====== Extracted entries

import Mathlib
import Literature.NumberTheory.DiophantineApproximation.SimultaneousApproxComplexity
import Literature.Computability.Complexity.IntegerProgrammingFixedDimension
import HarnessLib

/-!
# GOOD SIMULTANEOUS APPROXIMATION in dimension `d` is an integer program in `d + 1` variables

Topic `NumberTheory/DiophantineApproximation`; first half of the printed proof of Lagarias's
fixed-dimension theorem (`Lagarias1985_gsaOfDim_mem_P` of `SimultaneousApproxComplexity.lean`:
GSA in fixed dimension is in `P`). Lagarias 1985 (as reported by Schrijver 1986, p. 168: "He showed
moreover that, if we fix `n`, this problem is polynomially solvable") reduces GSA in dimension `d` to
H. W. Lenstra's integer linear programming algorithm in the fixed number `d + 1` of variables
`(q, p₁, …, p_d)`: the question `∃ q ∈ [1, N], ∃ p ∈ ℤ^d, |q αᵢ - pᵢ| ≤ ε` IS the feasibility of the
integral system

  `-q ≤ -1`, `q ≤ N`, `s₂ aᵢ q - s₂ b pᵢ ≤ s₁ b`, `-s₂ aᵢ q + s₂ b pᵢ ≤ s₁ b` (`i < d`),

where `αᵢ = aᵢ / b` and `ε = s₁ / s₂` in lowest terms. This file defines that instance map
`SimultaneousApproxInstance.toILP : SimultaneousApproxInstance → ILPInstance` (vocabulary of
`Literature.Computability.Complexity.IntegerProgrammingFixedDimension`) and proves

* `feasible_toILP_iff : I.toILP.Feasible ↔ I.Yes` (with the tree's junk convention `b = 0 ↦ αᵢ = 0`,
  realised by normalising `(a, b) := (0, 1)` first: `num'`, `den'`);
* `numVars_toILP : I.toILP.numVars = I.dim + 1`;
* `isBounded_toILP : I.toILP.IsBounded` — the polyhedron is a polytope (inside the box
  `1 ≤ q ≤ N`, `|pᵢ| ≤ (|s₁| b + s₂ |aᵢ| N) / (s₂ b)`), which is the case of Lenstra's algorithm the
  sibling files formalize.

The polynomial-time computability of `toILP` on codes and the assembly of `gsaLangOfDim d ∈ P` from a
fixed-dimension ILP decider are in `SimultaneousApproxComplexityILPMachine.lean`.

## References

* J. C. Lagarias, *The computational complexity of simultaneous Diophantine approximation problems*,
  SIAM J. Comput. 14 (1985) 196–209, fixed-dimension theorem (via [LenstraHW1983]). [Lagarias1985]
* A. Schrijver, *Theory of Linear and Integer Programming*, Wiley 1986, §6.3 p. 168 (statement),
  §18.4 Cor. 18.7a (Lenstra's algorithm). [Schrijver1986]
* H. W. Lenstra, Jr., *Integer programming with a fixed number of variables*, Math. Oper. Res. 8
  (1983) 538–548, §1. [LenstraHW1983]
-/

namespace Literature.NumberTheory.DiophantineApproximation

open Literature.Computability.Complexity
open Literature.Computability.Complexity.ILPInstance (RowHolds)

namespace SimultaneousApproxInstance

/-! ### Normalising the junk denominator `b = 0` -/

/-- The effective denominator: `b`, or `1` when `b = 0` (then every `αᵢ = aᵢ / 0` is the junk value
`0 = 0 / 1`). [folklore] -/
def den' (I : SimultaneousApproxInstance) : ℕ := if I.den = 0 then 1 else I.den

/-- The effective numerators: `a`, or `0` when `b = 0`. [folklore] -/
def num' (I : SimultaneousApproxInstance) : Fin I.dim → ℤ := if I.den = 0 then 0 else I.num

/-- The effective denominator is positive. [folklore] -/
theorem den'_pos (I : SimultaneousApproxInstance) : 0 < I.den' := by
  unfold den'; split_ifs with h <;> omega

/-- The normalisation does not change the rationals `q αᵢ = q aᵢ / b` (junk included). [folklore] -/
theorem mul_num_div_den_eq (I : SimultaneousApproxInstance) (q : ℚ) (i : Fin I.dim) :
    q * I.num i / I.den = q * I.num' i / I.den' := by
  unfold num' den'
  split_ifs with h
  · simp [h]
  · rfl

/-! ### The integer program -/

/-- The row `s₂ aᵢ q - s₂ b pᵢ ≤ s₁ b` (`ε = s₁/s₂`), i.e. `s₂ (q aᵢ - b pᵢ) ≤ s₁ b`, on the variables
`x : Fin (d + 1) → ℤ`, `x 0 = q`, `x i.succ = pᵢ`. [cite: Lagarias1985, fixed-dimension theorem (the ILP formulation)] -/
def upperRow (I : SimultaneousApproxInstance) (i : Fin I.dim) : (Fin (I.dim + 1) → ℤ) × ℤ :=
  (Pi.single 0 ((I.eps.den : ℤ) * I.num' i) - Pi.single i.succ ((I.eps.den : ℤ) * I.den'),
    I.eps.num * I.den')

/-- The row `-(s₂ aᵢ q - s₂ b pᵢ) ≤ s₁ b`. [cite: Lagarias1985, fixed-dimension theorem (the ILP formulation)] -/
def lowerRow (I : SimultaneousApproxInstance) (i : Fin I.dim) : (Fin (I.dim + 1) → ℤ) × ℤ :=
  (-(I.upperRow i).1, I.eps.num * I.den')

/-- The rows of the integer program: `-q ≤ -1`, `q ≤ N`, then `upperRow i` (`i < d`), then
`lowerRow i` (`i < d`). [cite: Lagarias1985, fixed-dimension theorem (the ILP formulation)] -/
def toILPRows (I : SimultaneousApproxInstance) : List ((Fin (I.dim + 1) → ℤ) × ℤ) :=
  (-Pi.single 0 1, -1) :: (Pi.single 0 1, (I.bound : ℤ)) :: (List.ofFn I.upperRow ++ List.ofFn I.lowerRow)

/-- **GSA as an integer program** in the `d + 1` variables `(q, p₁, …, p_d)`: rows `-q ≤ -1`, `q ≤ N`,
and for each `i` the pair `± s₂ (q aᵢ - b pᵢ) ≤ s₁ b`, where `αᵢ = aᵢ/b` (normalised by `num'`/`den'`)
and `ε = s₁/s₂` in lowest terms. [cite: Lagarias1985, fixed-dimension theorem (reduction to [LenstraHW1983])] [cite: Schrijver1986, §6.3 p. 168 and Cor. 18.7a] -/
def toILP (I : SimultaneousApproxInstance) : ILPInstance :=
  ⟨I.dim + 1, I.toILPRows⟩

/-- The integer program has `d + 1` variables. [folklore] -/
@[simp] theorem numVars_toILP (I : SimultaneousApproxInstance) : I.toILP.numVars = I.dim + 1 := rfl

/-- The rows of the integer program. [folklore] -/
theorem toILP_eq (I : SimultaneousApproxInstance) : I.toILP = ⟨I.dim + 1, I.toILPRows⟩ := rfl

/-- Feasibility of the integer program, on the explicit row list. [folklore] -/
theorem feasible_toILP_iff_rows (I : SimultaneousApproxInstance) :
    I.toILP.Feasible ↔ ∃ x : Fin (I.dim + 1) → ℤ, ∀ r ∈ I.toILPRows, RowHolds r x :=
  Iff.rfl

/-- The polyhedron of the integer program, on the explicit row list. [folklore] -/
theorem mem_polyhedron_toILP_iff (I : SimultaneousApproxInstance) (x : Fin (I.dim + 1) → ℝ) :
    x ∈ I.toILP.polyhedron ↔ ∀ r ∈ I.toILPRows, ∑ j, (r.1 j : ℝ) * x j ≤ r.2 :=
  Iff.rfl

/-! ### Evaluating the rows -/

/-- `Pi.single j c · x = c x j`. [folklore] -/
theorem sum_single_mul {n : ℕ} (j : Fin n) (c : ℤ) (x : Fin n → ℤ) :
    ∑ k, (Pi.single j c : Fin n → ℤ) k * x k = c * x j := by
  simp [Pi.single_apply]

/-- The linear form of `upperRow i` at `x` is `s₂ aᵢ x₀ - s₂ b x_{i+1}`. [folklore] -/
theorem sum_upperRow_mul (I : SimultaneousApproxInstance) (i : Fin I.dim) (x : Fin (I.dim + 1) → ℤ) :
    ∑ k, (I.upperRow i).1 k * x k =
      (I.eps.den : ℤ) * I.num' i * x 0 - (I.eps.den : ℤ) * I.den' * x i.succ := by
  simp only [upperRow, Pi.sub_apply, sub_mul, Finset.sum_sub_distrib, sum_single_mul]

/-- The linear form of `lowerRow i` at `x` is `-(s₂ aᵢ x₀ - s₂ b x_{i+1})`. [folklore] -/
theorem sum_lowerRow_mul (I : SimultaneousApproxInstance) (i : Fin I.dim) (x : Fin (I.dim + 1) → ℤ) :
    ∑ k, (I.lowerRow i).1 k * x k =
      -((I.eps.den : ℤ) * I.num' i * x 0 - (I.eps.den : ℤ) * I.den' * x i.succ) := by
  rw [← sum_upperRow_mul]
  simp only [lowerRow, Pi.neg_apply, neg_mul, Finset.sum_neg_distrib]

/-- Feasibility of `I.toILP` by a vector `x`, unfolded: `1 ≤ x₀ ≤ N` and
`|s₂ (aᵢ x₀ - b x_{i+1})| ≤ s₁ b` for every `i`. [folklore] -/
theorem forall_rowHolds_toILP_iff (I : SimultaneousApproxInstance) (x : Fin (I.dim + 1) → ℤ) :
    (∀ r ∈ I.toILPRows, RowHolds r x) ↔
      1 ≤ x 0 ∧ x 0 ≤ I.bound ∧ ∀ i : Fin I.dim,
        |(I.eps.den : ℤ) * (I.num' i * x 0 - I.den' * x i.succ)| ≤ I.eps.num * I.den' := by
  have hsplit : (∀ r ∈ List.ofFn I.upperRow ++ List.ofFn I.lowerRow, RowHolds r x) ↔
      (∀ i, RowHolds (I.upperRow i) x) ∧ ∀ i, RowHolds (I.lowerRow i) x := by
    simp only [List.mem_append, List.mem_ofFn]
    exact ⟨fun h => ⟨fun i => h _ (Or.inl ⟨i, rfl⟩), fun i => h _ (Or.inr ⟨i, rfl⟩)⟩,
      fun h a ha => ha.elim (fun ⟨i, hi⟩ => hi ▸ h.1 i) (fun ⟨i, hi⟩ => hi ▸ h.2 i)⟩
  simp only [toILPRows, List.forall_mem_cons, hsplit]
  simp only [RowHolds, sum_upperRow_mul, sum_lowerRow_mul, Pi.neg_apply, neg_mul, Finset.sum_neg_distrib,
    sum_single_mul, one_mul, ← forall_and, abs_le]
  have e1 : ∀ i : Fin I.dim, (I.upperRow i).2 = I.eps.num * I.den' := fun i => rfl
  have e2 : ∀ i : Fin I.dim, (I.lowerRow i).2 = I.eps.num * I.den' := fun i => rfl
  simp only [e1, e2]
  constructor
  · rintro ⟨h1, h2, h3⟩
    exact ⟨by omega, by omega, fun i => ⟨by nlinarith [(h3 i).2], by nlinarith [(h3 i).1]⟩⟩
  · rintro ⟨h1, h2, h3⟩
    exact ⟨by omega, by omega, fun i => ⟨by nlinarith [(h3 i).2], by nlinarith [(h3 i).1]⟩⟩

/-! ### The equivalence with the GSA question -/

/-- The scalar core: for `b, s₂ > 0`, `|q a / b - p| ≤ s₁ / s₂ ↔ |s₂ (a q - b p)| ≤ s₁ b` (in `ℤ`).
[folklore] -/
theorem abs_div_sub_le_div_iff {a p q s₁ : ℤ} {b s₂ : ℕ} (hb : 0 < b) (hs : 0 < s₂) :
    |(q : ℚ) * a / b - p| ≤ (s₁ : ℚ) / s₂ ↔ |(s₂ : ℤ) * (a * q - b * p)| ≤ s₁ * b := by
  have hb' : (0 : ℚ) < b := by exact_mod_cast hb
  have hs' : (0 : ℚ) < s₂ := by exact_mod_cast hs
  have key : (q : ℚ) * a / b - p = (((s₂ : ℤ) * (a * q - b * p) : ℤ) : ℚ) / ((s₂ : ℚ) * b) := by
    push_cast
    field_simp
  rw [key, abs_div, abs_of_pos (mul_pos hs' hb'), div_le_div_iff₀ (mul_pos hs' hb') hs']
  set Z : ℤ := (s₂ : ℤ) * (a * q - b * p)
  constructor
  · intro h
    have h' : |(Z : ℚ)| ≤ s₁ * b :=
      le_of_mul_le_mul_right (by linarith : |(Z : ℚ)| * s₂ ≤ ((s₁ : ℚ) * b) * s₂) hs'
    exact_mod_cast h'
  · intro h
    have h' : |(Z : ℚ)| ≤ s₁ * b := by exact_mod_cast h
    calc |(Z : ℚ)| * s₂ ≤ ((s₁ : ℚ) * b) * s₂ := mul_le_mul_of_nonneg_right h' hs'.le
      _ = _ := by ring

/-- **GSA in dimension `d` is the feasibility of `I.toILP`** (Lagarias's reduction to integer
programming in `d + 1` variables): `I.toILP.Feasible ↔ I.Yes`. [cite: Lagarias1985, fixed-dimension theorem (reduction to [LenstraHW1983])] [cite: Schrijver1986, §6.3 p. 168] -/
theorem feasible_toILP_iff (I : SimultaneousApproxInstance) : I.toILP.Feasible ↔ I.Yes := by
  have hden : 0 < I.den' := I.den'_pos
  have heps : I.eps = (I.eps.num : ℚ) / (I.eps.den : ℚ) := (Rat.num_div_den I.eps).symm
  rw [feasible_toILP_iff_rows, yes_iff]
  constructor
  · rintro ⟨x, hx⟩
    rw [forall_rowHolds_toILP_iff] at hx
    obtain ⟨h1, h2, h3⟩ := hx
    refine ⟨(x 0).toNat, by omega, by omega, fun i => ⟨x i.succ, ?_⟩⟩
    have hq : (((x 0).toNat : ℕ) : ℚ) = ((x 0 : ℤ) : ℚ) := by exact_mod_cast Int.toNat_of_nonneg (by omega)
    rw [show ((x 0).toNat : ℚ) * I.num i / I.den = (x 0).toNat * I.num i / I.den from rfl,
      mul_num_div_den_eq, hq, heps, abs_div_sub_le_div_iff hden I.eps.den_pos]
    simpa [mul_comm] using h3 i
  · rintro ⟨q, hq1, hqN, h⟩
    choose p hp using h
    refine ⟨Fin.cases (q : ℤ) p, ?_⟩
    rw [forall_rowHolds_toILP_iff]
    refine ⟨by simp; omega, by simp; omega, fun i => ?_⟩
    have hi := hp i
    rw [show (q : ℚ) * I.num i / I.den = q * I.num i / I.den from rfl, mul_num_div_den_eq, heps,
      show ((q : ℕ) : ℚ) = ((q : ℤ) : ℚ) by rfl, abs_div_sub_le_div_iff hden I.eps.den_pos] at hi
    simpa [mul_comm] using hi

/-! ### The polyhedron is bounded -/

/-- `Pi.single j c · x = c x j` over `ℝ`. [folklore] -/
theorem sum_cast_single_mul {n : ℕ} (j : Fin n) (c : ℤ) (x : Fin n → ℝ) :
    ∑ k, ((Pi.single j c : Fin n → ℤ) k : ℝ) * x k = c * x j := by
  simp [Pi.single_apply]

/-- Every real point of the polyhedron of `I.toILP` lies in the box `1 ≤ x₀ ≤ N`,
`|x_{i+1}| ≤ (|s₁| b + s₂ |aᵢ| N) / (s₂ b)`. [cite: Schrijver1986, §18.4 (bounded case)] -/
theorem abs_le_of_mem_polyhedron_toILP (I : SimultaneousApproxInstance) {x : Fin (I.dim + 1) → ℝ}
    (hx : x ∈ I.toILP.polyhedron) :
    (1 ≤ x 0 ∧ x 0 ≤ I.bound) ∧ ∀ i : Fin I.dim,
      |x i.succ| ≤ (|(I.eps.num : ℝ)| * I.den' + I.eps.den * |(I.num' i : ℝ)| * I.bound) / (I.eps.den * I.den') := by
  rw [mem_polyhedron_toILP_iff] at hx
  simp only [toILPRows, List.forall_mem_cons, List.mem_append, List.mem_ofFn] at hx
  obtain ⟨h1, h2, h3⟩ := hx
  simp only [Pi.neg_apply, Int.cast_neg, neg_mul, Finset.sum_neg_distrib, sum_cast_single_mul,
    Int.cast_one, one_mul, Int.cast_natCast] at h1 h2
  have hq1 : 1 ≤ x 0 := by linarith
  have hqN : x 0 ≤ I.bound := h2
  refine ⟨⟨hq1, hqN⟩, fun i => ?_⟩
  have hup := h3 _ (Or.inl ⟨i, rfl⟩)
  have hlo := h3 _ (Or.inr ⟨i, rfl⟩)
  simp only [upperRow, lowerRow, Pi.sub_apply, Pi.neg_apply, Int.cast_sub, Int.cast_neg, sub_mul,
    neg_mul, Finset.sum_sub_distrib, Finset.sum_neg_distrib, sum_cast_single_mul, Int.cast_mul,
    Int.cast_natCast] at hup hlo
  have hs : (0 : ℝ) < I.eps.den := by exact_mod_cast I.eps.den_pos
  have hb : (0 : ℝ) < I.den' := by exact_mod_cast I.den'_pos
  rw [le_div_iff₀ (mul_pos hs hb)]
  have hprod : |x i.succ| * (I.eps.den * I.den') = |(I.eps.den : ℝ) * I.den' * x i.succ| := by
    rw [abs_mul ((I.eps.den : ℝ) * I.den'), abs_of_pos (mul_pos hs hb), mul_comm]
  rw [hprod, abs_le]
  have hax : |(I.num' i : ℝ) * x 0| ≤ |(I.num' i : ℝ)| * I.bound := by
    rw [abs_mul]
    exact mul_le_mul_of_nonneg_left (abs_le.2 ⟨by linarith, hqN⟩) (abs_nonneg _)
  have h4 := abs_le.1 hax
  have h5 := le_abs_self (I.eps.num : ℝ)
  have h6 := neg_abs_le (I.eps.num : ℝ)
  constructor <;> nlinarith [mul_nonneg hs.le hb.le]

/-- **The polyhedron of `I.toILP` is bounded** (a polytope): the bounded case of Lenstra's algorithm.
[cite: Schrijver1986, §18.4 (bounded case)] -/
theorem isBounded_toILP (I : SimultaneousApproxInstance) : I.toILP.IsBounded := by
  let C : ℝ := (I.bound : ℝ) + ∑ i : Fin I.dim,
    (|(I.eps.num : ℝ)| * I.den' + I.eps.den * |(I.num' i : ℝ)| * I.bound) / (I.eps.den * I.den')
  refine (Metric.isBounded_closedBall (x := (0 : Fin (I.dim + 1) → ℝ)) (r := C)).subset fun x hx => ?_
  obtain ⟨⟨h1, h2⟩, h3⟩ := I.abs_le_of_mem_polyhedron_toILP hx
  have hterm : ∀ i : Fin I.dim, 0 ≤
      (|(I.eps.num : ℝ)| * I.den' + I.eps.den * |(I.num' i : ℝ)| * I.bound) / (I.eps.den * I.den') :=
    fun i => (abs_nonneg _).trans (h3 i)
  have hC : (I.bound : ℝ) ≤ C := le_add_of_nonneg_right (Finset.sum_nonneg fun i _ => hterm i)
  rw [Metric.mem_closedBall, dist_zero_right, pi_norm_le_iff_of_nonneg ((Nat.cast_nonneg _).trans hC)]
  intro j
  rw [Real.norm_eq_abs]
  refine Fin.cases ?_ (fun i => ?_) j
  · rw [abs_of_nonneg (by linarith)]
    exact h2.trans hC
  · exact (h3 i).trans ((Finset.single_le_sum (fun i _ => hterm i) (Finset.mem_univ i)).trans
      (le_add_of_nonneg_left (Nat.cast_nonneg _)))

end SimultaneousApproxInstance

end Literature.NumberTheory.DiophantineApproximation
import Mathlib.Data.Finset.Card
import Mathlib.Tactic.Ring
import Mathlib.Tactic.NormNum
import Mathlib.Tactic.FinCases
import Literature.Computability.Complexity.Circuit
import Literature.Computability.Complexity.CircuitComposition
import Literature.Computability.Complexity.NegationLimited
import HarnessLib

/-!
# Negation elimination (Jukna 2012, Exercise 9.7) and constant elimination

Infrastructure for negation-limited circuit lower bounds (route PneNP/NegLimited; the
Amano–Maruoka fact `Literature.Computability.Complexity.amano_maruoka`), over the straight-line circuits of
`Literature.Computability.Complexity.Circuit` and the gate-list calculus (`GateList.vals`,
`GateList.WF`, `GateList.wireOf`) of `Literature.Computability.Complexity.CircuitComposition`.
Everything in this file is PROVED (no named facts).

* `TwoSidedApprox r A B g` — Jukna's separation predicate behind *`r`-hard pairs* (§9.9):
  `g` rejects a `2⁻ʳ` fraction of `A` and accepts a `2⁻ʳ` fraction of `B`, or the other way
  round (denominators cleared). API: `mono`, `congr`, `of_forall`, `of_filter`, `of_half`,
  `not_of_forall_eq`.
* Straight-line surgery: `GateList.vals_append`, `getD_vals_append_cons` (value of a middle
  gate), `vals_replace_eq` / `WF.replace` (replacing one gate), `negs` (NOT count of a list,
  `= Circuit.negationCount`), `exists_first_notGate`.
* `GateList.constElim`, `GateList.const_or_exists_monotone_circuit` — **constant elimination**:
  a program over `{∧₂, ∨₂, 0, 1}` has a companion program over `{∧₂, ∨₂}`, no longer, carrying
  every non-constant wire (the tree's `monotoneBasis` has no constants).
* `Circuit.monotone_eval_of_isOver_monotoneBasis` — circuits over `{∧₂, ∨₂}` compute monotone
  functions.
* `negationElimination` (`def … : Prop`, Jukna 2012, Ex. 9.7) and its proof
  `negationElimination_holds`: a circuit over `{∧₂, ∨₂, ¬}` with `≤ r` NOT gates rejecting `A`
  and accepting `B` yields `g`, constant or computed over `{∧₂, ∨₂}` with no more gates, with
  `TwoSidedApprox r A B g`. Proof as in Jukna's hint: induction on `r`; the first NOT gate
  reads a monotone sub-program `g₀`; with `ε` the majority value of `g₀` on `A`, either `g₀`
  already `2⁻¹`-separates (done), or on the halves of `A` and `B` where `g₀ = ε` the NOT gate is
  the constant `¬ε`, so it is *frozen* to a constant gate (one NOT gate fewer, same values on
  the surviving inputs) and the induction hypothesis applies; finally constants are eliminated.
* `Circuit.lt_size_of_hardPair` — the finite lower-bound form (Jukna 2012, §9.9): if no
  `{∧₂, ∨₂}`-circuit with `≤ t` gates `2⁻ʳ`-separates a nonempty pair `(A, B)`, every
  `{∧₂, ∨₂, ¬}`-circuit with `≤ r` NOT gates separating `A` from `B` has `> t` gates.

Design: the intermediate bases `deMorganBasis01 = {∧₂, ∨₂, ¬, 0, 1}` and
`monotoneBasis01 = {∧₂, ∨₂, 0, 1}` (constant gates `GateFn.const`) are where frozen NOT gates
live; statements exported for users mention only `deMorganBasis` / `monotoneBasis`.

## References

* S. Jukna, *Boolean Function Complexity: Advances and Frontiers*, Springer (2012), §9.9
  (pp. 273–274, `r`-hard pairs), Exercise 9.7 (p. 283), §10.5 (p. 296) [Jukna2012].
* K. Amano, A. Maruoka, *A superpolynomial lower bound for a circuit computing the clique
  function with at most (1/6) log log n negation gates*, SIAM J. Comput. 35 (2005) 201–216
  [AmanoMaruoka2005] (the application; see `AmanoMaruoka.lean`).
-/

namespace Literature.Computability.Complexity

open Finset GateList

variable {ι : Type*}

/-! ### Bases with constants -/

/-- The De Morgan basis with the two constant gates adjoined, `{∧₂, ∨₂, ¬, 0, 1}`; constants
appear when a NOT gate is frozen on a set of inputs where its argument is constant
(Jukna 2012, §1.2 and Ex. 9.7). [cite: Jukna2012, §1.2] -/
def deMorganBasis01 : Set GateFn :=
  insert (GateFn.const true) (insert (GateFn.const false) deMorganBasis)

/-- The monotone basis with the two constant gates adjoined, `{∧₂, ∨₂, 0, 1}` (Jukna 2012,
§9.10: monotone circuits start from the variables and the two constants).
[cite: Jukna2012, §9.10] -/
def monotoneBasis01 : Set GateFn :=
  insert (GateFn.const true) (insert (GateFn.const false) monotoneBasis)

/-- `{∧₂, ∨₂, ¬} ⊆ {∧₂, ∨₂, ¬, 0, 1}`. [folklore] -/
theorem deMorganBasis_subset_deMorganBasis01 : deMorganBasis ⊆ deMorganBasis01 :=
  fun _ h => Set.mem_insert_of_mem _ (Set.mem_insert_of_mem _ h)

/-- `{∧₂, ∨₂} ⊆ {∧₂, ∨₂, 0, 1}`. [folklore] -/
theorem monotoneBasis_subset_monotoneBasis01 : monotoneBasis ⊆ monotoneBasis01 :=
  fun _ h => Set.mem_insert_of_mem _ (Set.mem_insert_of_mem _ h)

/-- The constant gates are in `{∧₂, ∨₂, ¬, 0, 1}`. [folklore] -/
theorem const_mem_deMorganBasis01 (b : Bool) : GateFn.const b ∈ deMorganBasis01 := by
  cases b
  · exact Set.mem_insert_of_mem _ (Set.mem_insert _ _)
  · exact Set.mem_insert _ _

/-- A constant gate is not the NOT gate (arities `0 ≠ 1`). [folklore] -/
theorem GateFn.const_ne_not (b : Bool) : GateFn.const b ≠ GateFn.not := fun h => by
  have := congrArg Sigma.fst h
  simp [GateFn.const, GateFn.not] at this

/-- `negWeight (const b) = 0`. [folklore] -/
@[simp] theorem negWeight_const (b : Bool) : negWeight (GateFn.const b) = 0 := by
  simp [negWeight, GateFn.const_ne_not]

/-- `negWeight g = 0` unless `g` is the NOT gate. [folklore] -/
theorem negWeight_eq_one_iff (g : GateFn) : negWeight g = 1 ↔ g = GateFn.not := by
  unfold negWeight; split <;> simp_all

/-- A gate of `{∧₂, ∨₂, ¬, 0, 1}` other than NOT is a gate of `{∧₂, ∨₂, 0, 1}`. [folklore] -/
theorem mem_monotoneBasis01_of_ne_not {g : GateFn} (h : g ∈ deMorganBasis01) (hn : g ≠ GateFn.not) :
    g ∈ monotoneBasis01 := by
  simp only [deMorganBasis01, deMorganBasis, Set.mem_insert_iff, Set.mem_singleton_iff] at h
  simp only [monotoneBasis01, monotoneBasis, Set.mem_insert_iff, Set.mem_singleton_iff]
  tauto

============

Exercise goal:
Within the data above, the lines from the one with "realised by normalising" to the one with "sibling files formalize." must be repeated exactly; no other line belongs in the answer.

Problem solution:
  realised by normalising `(a, b) := (0, 1)` first: `num'`, `den'`);
* `numVars_toILP : I.toILP.numVars = I.dim + 1`;
* `isBounded_toILP : I.toILP.IsBounded` — the polyhedron is a polytope (inside the box
  `1 ≤ q ≤ N`, `|pᵢ| ≤ (|s₁| b + s₂ |aᵢ| N) / (s₂ b)`), which is the case of Lenstra's algorithm the
  sibling files formalize.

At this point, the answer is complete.